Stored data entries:
::::

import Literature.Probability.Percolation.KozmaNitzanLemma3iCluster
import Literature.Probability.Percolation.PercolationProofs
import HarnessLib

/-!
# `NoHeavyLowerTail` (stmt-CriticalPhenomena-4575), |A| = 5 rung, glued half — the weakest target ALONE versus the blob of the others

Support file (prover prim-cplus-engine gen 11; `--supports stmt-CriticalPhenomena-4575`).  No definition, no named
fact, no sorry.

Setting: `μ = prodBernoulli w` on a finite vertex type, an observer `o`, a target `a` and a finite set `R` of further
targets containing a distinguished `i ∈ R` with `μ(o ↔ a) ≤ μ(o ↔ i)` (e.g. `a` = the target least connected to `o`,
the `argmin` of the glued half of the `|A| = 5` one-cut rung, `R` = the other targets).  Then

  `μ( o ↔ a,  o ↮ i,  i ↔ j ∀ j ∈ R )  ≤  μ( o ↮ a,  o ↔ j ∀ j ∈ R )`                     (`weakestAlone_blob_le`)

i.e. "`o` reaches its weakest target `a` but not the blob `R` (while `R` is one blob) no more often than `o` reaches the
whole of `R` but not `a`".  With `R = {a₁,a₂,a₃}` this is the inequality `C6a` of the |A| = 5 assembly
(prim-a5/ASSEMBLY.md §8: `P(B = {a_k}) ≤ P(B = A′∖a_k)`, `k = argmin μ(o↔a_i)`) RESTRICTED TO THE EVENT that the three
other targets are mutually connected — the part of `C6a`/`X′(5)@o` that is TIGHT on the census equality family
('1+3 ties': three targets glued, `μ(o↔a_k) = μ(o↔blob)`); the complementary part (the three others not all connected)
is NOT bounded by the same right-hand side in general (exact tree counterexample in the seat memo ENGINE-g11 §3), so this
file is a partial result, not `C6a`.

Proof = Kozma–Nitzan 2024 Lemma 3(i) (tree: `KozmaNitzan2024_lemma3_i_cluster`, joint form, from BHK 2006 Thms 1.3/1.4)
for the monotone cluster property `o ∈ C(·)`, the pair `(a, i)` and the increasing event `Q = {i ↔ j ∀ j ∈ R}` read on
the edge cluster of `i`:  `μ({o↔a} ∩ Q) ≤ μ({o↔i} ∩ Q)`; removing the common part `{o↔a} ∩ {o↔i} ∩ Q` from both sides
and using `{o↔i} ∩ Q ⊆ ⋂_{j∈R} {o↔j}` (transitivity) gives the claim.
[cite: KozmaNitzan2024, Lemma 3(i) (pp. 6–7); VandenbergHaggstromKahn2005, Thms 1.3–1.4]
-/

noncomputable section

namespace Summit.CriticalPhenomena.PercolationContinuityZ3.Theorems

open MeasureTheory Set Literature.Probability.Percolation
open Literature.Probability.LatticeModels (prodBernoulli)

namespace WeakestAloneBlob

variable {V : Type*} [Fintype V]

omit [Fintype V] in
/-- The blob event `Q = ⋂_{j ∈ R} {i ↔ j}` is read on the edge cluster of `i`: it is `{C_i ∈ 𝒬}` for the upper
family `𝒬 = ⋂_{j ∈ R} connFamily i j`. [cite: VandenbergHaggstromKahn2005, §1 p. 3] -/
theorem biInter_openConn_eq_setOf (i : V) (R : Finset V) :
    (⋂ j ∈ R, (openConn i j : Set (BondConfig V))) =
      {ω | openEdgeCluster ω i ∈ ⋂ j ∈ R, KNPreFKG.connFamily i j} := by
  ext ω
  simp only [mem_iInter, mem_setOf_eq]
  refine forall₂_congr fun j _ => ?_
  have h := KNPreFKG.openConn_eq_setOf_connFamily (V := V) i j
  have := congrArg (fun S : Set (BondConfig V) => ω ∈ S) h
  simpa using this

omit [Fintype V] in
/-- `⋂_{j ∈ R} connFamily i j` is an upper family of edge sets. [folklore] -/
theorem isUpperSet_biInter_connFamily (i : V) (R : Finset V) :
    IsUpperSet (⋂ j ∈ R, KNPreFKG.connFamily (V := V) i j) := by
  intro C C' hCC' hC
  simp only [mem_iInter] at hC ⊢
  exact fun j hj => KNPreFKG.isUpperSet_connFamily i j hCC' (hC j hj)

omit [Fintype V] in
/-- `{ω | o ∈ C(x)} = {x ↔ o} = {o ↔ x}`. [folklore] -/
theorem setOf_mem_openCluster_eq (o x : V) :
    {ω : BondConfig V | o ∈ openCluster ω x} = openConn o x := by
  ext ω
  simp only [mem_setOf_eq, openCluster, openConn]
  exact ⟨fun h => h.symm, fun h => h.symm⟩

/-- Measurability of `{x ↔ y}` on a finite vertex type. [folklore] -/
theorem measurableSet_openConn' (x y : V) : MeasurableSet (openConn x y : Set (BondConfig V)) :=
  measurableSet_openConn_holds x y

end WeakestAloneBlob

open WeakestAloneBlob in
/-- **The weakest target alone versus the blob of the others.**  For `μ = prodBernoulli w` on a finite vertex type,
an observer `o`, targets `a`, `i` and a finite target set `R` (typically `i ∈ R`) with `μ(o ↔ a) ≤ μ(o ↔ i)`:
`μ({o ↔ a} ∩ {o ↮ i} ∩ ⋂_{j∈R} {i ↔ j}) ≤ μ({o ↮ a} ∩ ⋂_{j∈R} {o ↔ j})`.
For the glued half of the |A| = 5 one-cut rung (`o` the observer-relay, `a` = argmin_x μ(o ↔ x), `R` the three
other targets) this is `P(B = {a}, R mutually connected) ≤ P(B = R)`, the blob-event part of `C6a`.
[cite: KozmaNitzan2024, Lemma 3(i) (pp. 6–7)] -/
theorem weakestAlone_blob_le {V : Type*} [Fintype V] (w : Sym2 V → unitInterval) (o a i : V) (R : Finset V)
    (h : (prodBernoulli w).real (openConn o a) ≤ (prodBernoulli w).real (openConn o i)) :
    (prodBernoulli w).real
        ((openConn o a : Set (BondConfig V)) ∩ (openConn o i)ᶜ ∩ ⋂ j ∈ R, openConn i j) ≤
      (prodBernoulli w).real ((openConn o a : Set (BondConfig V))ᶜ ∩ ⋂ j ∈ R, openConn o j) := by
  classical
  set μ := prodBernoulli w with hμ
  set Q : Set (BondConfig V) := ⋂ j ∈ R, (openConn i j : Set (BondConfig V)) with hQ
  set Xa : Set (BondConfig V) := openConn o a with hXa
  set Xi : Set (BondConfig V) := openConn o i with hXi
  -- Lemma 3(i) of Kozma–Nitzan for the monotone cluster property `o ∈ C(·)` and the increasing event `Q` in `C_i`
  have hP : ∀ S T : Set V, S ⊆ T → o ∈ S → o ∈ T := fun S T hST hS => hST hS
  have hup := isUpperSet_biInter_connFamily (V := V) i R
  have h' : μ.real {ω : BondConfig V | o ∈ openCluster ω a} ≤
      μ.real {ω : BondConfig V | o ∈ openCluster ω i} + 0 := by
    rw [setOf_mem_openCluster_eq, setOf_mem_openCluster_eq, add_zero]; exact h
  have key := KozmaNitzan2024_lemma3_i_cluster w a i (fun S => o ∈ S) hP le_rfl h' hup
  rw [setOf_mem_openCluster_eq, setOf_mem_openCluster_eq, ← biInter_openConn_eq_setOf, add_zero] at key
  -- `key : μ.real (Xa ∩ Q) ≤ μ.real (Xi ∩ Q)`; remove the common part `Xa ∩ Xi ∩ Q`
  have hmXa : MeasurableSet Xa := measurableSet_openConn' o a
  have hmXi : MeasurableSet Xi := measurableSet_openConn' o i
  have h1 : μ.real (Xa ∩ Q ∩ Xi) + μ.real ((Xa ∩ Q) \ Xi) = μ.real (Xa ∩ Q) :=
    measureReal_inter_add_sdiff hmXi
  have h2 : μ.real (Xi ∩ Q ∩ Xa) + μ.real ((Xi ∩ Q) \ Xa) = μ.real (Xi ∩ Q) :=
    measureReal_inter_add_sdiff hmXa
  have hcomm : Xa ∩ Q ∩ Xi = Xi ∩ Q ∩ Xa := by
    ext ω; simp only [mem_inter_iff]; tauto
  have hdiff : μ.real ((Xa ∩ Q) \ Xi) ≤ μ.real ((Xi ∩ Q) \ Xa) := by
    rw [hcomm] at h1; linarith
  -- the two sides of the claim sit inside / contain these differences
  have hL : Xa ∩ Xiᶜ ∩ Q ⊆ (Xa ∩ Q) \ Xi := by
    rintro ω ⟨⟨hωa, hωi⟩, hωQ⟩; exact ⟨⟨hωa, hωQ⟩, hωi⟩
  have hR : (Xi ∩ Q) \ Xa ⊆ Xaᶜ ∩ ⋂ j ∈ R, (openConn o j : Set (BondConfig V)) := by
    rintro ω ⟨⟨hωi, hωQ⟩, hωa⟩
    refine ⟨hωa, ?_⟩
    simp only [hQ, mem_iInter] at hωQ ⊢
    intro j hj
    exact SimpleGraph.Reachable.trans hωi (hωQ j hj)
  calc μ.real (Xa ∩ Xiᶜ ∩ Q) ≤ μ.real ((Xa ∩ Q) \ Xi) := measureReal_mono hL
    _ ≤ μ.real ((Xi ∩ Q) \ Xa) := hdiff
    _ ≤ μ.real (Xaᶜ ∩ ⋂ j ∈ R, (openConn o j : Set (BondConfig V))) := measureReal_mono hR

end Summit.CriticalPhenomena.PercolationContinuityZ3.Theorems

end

::::

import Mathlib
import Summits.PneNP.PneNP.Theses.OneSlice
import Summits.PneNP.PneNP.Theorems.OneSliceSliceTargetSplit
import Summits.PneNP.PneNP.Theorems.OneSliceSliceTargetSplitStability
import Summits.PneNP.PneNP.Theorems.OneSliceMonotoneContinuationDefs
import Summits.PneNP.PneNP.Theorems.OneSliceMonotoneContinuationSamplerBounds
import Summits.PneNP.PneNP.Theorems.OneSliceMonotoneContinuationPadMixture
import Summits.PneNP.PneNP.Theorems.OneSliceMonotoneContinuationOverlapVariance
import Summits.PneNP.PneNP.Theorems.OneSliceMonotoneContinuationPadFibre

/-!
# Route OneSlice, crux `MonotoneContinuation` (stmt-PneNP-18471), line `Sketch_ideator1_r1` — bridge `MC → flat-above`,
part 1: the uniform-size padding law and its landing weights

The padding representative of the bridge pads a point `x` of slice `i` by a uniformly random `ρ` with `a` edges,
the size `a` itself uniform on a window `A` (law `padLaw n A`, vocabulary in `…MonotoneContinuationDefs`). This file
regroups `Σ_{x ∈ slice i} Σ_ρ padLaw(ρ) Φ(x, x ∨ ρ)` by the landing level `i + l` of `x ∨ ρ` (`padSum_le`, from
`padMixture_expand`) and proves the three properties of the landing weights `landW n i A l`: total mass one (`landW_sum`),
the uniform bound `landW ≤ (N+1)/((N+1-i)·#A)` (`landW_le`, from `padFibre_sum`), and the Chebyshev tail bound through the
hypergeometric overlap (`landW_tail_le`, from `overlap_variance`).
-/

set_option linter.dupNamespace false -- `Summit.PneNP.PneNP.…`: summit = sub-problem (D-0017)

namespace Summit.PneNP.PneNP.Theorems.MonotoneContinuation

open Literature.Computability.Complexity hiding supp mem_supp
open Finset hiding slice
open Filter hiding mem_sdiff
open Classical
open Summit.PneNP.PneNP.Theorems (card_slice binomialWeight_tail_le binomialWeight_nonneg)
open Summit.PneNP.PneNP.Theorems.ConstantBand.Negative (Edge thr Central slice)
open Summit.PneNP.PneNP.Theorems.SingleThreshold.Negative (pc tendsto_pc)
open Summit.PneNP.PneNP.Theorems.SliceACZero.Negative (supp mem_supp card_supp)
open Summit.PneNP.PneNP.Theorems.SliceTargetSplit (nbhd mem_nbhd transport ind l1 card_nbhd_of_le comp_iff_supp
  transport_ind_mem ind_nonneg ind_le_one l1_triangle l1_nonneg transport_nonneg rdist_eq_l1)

::::

TASK STATEMENT: From the entries above, write out only the lines starting at the line that holds "have hdiff : μ.real" and ending at the line that holds "rintro ω ⟨⟨hωi, hωQ⟩, hωa⟩", keeping both and matching them exactly.

THE COMPLETED TASK:
  have hdiff : μ.real ((Xa ∩ Q) \ Xi) ≤ μ.real ((Xi ∩ Q) \ Xa) := by
    rw [hcomm] at h1; linarith
  -- the two sides of the claim sit inside / contain these differences
  have hL : Xa ∩ Xiᶜ ∩ Q ⊆ (Xa ∩ Q) \ Xi := by
    rintro ω ⟨⟨hωa, hωi⟩, hωQ⟩; exact ⟨⟨hωa, hωQ⟩, hωi⟩
  have hR : (Xi ∩ Q) \ Xa ⊆ Xaᶜ ∩ ⋂ j ∈ R, (openConn o j : Set (BondConfig V)) := by
    rintro ω ⟨⟨hωi, hωQ⟩, hωa⟩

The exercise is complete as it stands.